# Mix Suggestion (Afra/Hongi/Saulosi)



## byrnsy (Aug 19, 2007)

I have just set up my new tank (4ftlong x 18"high x 21"wide) I currently have 1m4f Hongi's in there and would like to bring in some mroe colour. I have available in my other tanks a breeding group of Afra cobue's 1m6f.... and a breeding group of saulosi's 2m10f. Has anyone ever tried this mix and had success? If anyone see's any potential problems please let me know as i wont shift any fish around till i get some opinions.

Thanks
Mick


----------



## iceblue (Apr 27, 2004)

I've not kept any of the species you've listed but can say that with the Mbuna I have kept males too closely colored and striped see each other as potential rivals for mates and territory. I learned this the hard way and lost a lot of fish. My next set-up with the knowledge this Forum has offered will be a much better blend of color and aggressive tendencies.

Not to say it won't work but the odds are stacked against them.


----------



## byrnsy (Aug 19, 2007)

yeah im just seeing what my options are with the fish i already have.


----------



## thevein (May 10, 2006)

hey there- i keep the afra and saulosi and don't have much of a problem......I do notice that my male cobue doesn't tolorate anyone near his cave. The male saulosi(s) don't fool with him at all. He does have them slightly in size, maybe a 1/2 inch. They are all at spawning size but not fully grown. I'll be adding a group of Afra "white top haras" with them. As for the Hongi, I've not kept them but I hear that the males are zero tolorance and can be the devil so I'm not sure about that one.

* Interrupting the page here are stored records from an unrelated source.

/-
Copyright (c) 2026. All rights reserved.
Released under Apache 2.0 license as described in the file LICENSE.
-/
import Mathlib
import Literature.NumberTheory.LFunctions.ZetaZeros
import Literature.NumberTheory.LFunctions.ZetaArgVariation
import Literature.NumberTheory.LFunctions.ZetaZerosProofs
import HarnessLib

/-!
# THEOREM P, core: no entire function of exponential type is divisible by `ζ` at every zero

`HANDOFF/prove-1` gen15, ATTEMPT-22 §2 (the complex-analytic heart of THEOREM P, «the
`S₀`-lattice tail of a nonzero admissible vector never vanishes on an interval `(0, δ)`»).

* `eventually_mul_le_zetaZeroCount` — from the tree's Riemann–von Mangoldt formula
  (`riemann_von_mangoldt_holds`): for every `B`, eventually `B·T ≤ N(T)`.
* `entire_eq_zero_of_riemannZeta_dvd` — if `Φ` is entire with `‖Φ(s)‖ ≤ C·K^{‖s‖}` and, near
  EVERY nontrivial zero `ρ` of `ζ`, `Φ = ζ·M_ρ` with `M_ρ` analytic at `ρ`, then `Φ ≡ 0`.
  Proof: Jensen's inequality (Mathlib `AnalyticOnNhd.sum_divisor_le`) bounds the number of zeros of
  `Φ` (with multiplicity) in the disc of radius `r = ‖c‖ + T + 2` about a point `c` with
  `Φ c ≠ 0` by `log(M(2r)/‖Φ c‖)/log 2 = O(T)`, while those zeros include the box
  `0 < Im ρ ≤ T` of zeta zeros with their multiplicities, `N(T) ≍ T log T` of them.

Nothing here bears on the truth of RH.
-/

noncomputable section

set_option linter.dupNamespace false

open Complex MeasureTheory Set Filter Metric MeromorphicOn
open Literature.NumberTheory.LFunctions

namespace Summit.RiemannHypothesis.RiemannHypothesis.Theorems

namespace LatticeUncertainty

/-! ## The zero count of `ζ` beats every linear function -/

/-- From the Riemann–von Mangoldt formula `N(T) = (T/2π) log(T/2π) − T/2π + O(log T)`
(tree: `riemann_von_mangoldt_holds`): for every real `B`, eventually `B · T ≤ N(T)`. -/
theorem eventually_mul_le_zetaZeroCount (B : ℝ) :
    ∀ᶠ T : ℝ in atTop, B * T ≤ (zetaZeroCount T : ℝ) := by
  obtain ⟨C₀, hC₀, hbd⟩ := riemann_von_mangoldt_holds.exists_pos
  have h2 : ∀ᶠ T : ℝ in atTop, 2 + 2 * Real.pi * (|B| + 1) ≤ Real.log (T / (2 * Real.pi)) :=
    (Real.tendsto_log_atTop.comp (tendsto_id.atTop_div_const (by positivity))).eventually_ge_atTop
      _
  have h3 : ∀ᶠ T : ℝ in atTop, ‖Real.log T‖ ≤ (1 / (2 * Real.pi * C₀)) * ‖T‖ :=
    Real.isLittleO_log_id_atTop.def (by positivity)
  filter_upwards [hbd.bound, h2, h3, eventually_ge_atTop (1 : ℝ)] with T hb h2 h3 h1
  rw [Real.norm_of_nonneg (Real.log_nonneg h1)] at hb h3
  rw [Real.norm_of_nonneg (by linarith : (0 : ℝ) ≤ T)] at h3
  rw [Real.norm_eq_abs] at hb
  have hb' := (abs_le.1 hb).1
  have h4 : T / (2 * Real.pi) * (2 + 2 * Real.pi * (|B| + 1)) ≤
      T / (2 * Real.pi) * Real.log (T / (2 * Real.pi)) :=
    mul_le_mul_of_nonneg_left h2 (by positivity)
  have h5 : C₀ * Real.log T ≤ T / (2 * Real.pi) := by
    calc C₀ * Real.log T ≤ C₀ * ((1 / (2 * Real.pi * C₀)) * T) :=
          mul_le_mul_of_nonneg_left h3 hC₀.le
      _ = T / (2 * Real.pi) := by field_simp
  have h6 : T / (2 * Real.pi) * (2 + 2 * Real.pi * (|B| + 1)) =
      2 * (T / (2 * Real.pi)) + (|B| + 1) * T := by
    field_simp
  have h7 : B * T ≤ (|B| + 1) * T := by nlinarith [le_abs_self B]
  linarith

/-- There are `T ≥ 1` with `N(T) > A + B·T`, for all real `A`, `B`. -/
theorem exists_lt_zetaZeroCount (A B : ℝ) :
    ∃ T : ℝ, 1 ≤ T ∧ A + B * T < (zetaZeroCount T : ℝ) := by
  have h := eventually_mul_le_zetaZeroCount (|A| + B + 1)
  obtain ⟨T, hT, hT1⟩ := (h.and (eventually_ge_atTop (1 : ℝ))).exists
  refine ⟨T, hT1, ?_⟩
  have : A ≤ |A| * T := (le_abs_self A).trans (le_mul_of_one_le_right (abs_nonneg A) hT1)
  nlinarith

/-! ## Jensen's inequality against the zero count -/

/-- The box of zeta zeros `0 ≤ Re ρ ≤ 1`, `0 < Im ρ ≤ T` lies in the closed disc of radius
`‖c‖ + T + 2` about any centre `c` (for `T ≥ 0`). -/
theorem zetaZeroBox_subset_closedBall (c : ℂ) (T : ℝ) :
    zetaZeroBox 0 T ⊆ closedBall c (‖c‖ + T + 2) := by
  rintro ρ ⟨-, h0, h1, h2, h3⟩
  rw [mem_closedBall, dist_comm, dist_eq_norm]
  have hρ : ‖ρ‖ ≤ |ρ.re| + |ρ.im| := Complex.norm_le_abs_re_add_abs_im ρ
  have hre : |ρ.re| ≤ 1 := abs_le.2 ⟨by linarith, h1⟩
  have him : |ρ.im| ≤ T := abs_le.2 ⟨by linarith, h3⟩
  calc ‖c - ρ‖ ≤ ‖c‖ + ‖ρ‖ := norm_sub_le _ _
    _ ≤ ‖c‖ + T + 2 := by linarith

/-- At a nontrivial zero `ρ`, if `Φ = ζ·M` near `ρ` with `M` analytic at `ρ` and `Φ` is not
locally zero, the analytic order of `Φ` at `ρ` is at least the multiplicity `m(ρ)` of `ζ`. -/
theorem riemannZetaZeroOrder_le_of_eventuallyEq {Φ M : ℂ → ℂ} {ρ : ℂ} (hρ1 : ρ ≠ 1)
    (hM : AnalyticAt ℂ M ρ)
    (heq : Φ =ᶠ[nhds ρ] fun s ↦ riemannZeta s * M s) {k : ℕ} (hk : analyticOrderAt Φ ρ = k) :
    riemannZetaZeroOrder ρ ≤ k := by
  have hζ : AnalyticAt ℂ riemannZeta ρ := analyticOn_riemannZeta ρ hρ1
  have hmul : analyticOrderAt Φ ρ = analyticOrderAt riemannZeta ρ + analyticOrderAt M ρ := by
    rw [analyticOrderAt_congr heq]
    exact analyticOrderAt_mul hζ hM
  rw [hk] at hmul
  -- the order of `ζ` at `ρ` is finite and `≤ k`
  have hne : analyticOrderAt riemannZeta ρ ≠ ⊤ := by
    intro htop
    rw [htop, top_add] at hmul
    exact ENat.coe_ne_top k hmul
  obtain ⟨m, hm⟩ := ENat.ne_top_iff_exists.mp hne
  have hmk : m ≤ k := by
    have : (m : ℕ∞) ≤ k := by rw [hmul, ← hm]; exact le_self_add
    exact_mod_cast this
  have : riemannZetaZeroOrder ρ = m := by
    rw [riemannZetaZeroOrder, hζ.meromorphicOrderAt_eq, ← hm]
    rfl
  rw [this]
  exact_mod_cast hmk

/-- **THEOREM P, core.** An entire function of exponential type (`‖Φ s‖ ≤ C·K^{‖s‖}`) which,
near every nontrivial zero `ρ` of `ζ`, factors as `ζ · M_ρ` with `M_ρ` analytic at `ρ`, is
identically zero: by Jensen's inequality it has `O(T)` zeros in discs of radius `≍ T`, but it
vanishes (with multiplicity) on the `N(T) ≍ T log T` zeta zeros up to height `T`. -/
theorem entire_eq_zero_of_riemannZeta_dvd {Φ : ℂ → ℂ} (hΦ : Differentiable ℂ Φ) {C K : ℝ}
    (hK : 1 ≤ K) (hbound : ∀ s, ‖Φ s‖ ≤ C * K ^ ‖s‖)
    (hzero : ∀ ρ : ℂ, riemannZeta ρ = 0 → 0 < ρ.re → ρ.re < 1 →
      ∃ M : ℂ → ℂ, AnalyticAt ℂ M ρ ∧ Φ =ᶠ[nhds ρ] fun s ↦ riemannZeta s * M s) :
    Φ = 0 := by
  by_contra hne
  obtain ⟨c, hc⟩ : ∃ c, Φ c ≠ 0 := Function.ne_iff.mp hne
  have hΦan : AnalyticOnNhd ℂ Φ univ := hΦ.differentiableOn.analyticOnNhd isOpen_univ
  have hCpos : 0 < C := by
    have h1 : 0 < ‖Φ c‖ := norm_pos_iff.mpr hc
    have h2 := hbound c
    have h3 : 0 < K ^ ‖c‖ := Real.rpow_pos_of_pos (by linarith) _
    nlinarith
  have hlogK : 0 ≤ Real.log K := Real.log_nonneg hK
  -- `Φ` is nowhere locally zero
  have horder : ∀ z, analyticOrderAt Φ z ≠ ⊤ := by
    intro z htop
    have h0 : Φ =ᶠ[nhds z] 0 := analyticOrderAt_eq_top.mp htop
    have := hΦan.eqOn_zero_of_preconnected_of_eventuallyEq_zero isPreconnected_univ
      (mem_univ z) h0 (mem_univ c)
    exact hc this
  -- the linear bound on `N(T)`
  set A : ℝ := (|Real.log C| + (3 * ‖c‖ + 4) * Real.log K - Real.log ‖Φ c‖) / Real.log 2
    with hA_def
  set B : ℝ := 2 * Real.log K / Real.log 2 with hB_def
  have hlog2 : 0 < Real.log 2 := Real.log_pos one_lt_two
  have key : ∀ T : ℝ, 1 ≤ T → (zetaZeroCount T : ℝ) ≤ A + B * T := by
    intro T hT
    set r : ℝ := ‖c‖ + T + 2 with hr_def
    have hr : 0 < r := by positivity
    have habsr : |r| = r := abs_of_pos hr
    have habsR : |2 * r| = 2 * r := abs_of_pos (by positivity)
    set M : ℝ := max 1 (C * K ^ (‖c‖ + 2 * r)) with hM_def
    have hM1 : 1 ≤ M := le_max_left _ _
    -- Jensen
    have hJ := AnalyticOnNhd.sum_divisor_le (f := Φ) (c := c) (r := r) (R := 2 * r) (M := M)
      (by rw [habsr]; exact hr) (by rw [habsr, habsR]; linarith) hM1
      (hΦan.mono (subset_univ _)) hc (by
        intro z hz
        rw [habsR] at hz
        have hz' : ‖z‖ ≤ ‖c‖ + 2 * r := by
          have h1 : ‖z - c‖ = 2 * r := by rw [← dist_eq_norm]; exact hz
          calc ‖z‖ = ‖c + (z - c)‖ := by ring_nf
            _ ≤ ‖c‖ + ‖z - c‖ := norm_add_le _ _
            _ = ‖c‖ + 2 * r := by rw [h1]
        calc ‖Φ z‖ ≤ C * K ^ ‖z‖ := hbound z
          _ ≤ C * K ^ (‖c‖ + 2 * r) := by
            gcongr
          _ ≤ M := le_max_right _ _)
    have h2r : (2 * r / r : ℝ) = 2 := by field_simp
    rw [habsr, h2r] at hJ
    -- the divisor dominates the zeta multiplicities on the box
    have hΦball : AnalyticOnNhd ℂ Φ (closedBall c r) := hΦan.mono (subset_univ _)
    set D := MeromorphicOn.divisor Φ (closedBall c r) with hD_def
    have hDnn : ∀ u, 0 ≤ D u := fun u ↦ hΦball.divisor_nonneg u
    have hDfin : (Function.support D).Finite := D.finiteSupport (isCompact_closedBall c r)
    have hbox := zetaZeroBox_subset_closedBall c T
    have hboxfin := zetaZeroBox_finite 0 T
    have hterm : ∀ ρ ∈ zetaZeroBox 0 T, riemannZetaZeroOrder ρ ≤ D ρ := by
      intro ρ hρ
      have hρball : ρ ∈ closedBall c r := hbox hρ
      obtain ⟨hζ0, -, -, him, -⟩ := hρ
      obtain ⟨hre0, hre1⟩ := re_mem_Ioo_of_riemannZeta_eq_zero_of_im_ne_zero hζ0 him.ne'
      have hρ1 : ρ ≠ 1 := by
        intro h; rw [h, one_re] at hre1; exact lt_irrefl _ hre1
      obtain ⟨Mρ, hMρ, heq⟩ := hzero ρ hζ0 hre0 hre1
      obtain ⟨k, hk⟩ := ENat.ne_top_iff_exists.mp (horder ρ)
      have hle := riemannZetaZeroOrder_le_of_eventuallyEq hρ1 hMρ heq hk.symm
      have hD : D ρ = k := by
        rw [hD_def, hΦball.divisor_apply hρball, ← hk]
        rfl
      rw [hD]
      exact hle
    have hsum : (zetaZeroCount T : ℤ) ≤ ∑ᶠ u, D u := by
      rw [zetaZeroCount_eq_finsum, finsum_mem_eq_finite_toFinset_sum _ hboxfin,
        finsum_eq_sum_of_support_subset D
          (s := hboxfin.toFinset ∪ hDfin.toFinset) (by
            intro u hu
            simp only [Finset.coe_union, Set.Finite.coe_toFinset]
            exact Or.inr hu)]
      calc ∑ ρ ∈ hboxfin.toFinset, riemannZetaZeroOrder ρ
          ≤ ∑ ρ ∈ hboxfin.toFinset, D ρ :=
            Finset.sum_le_sum fun ρ hρ ↦ hterm ρ (hboxfin.mem_toFinset.mp hρ)
        _ ≤ ∑ u ∈ hboxfin.toFinset ∪ hDfin.toFinset, D u :=
            Finset.sum_le_sum_of_subset_of_nonneg Finset.subset_union_left
              fun u _ _ ↦ hDnn u
    have hsumR : (zetaZeroCount T : ℝ) ≤ ((∑ᶠ u, D u : ℤ) : ℝ) := by exact_mod_cast hsum
    -- the Jensen bound is linear in `T`
    have hMle : Real.log M ≤ |Real.log C| + (‖c‖ + 2 * r) * Real.log K := by
      rcases le_total (C * K ^ (‖c‖ + 2 * r)) 1 with h | h
      · rw [hM_def, max_eq_left h, Real.log_one]
        positivity
      · rw [hM_def, max_eq_right h, Real.log_mul hCpos.ne' (by positivity),
          Real.log_rpow (by linarith)]
        linarith [le_abs_self (Real.log C)]
    have hJ' : (zetaZeroCount T : ℝ) ≤ (Real.log M - Real.log ‖Φ c‖) / Real.log 2 := by
      rw [← Real.log_div (by positivity) (norm_pos_iff.mpr hc).ne']
      exact hsumR.trans hJ
    have hfinal : (Real.log M - Real.log ‖Φ c‖) / Real.log 2 ≤ A + B * T := by
      have hid : (‖c‖ + 2 * r) * Real.log K =
          (3 * ‖c‖ + 4) * Real.log K + 2 * Real.log K * T := by
        rw [hr_def]; ring
      have hnum : Real.log M - Real.log ‖Φ c‖ ≤
          (|Real.log C| + (3 * ‖c‖ + 4) * Real.log K - Real.log ‖Φ c‖) + 2 * Real.log K * T := by
        linarith
      calc (Real.log M - Real.log ‖Φ c‖) / Real.log 2
          ≤ ((|Real.log C| + (3 * ‖c‖ + 4) * Real.log K - Real.log ‖Φ c‖) + 2 * Real.log K * T) /
              Real.log 2 := div_le_div_of_nonneg_right hnum hlog2.le
        _ = A + B * T := by rw [hA_def, hB_def]; field_simp
    exact hJ'.trans hfinal
  obtain ⟨T, hT1, hT⟩ := exists_lt_zetaZeroCount A B
  exact absurd (key T hT1) (not_le.mpr hT)

end LatticeUncertainty

end Summit.RiemannHypothesis.RiemannHypothesis.Theorems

That's a lot of fish in a 55gal, do you plan on lots and lots of rockwork? The thing I"ve noticed is that 3 rock dwelling species will have lots of competiton for territory and food. Guess it's one way to find out


----------



## byrnsy (Aug 19, 2007)

Thanks thevein, do your saulosi and afra's still spawn being in the same tank together? Yeah i have plenty of rockwork in the tank, its a 75g. I have noticed the Hongi is very territorial across the whole tank so i may have to work something else out.

Cheers
Mick


----------



## thevein (May 10, 2006)

my saulosi have been like rabbits (typical for these guys), even when 35 of them along with the 6 afra cobue were about 1"-1.75" and in a 20gal clear rubbermaid container. I was shocked when I moved them all to the 90gal to find females of both species holding while that small. In the 90gal my male Cobue at 2" shovels sand like a bulldozer and keeps everyone away, even a 4 inch female yellow fin borleyi, I got 6 fry from a cobue female and have a second holding what looks like a very large clutch. No probs with spawning at all even with the slight crowding.


----------



## mattg40 (Sep 21, 2007)

I Have afra Chewere, Saulosi & Hongi togeather in the same tank without any problems at all they spawn regulary, all are coloured 99% of the time.

What works for some might not work for others, give it a try and see how you go on if they dont get along then change the stocking around a little.

As you have a good number of females for them i think they would be more concerned with their females than anything else.


----------



## byrnsy (Aug 19, 2007)

Thanks guys, have moved the saulosi in over night with the hongi's. No sign of trouble yet, will keep an eye on things then move the afra's in at a latter stage.

Mick.


----------



## seabreeze (Jan 7, 2008)

I have saulosi,hongi,polit,afra and flavus at same tank.Without any problem because they are mbunas.İf you have a big tank and correct number male and female plus alot of rocks you can keep them very easy together.


----------



## byrnsy (Aug 19, 2007)

thanks seabreeze, seems like a few people out there have the mix im after.

Mick :thumb:


----------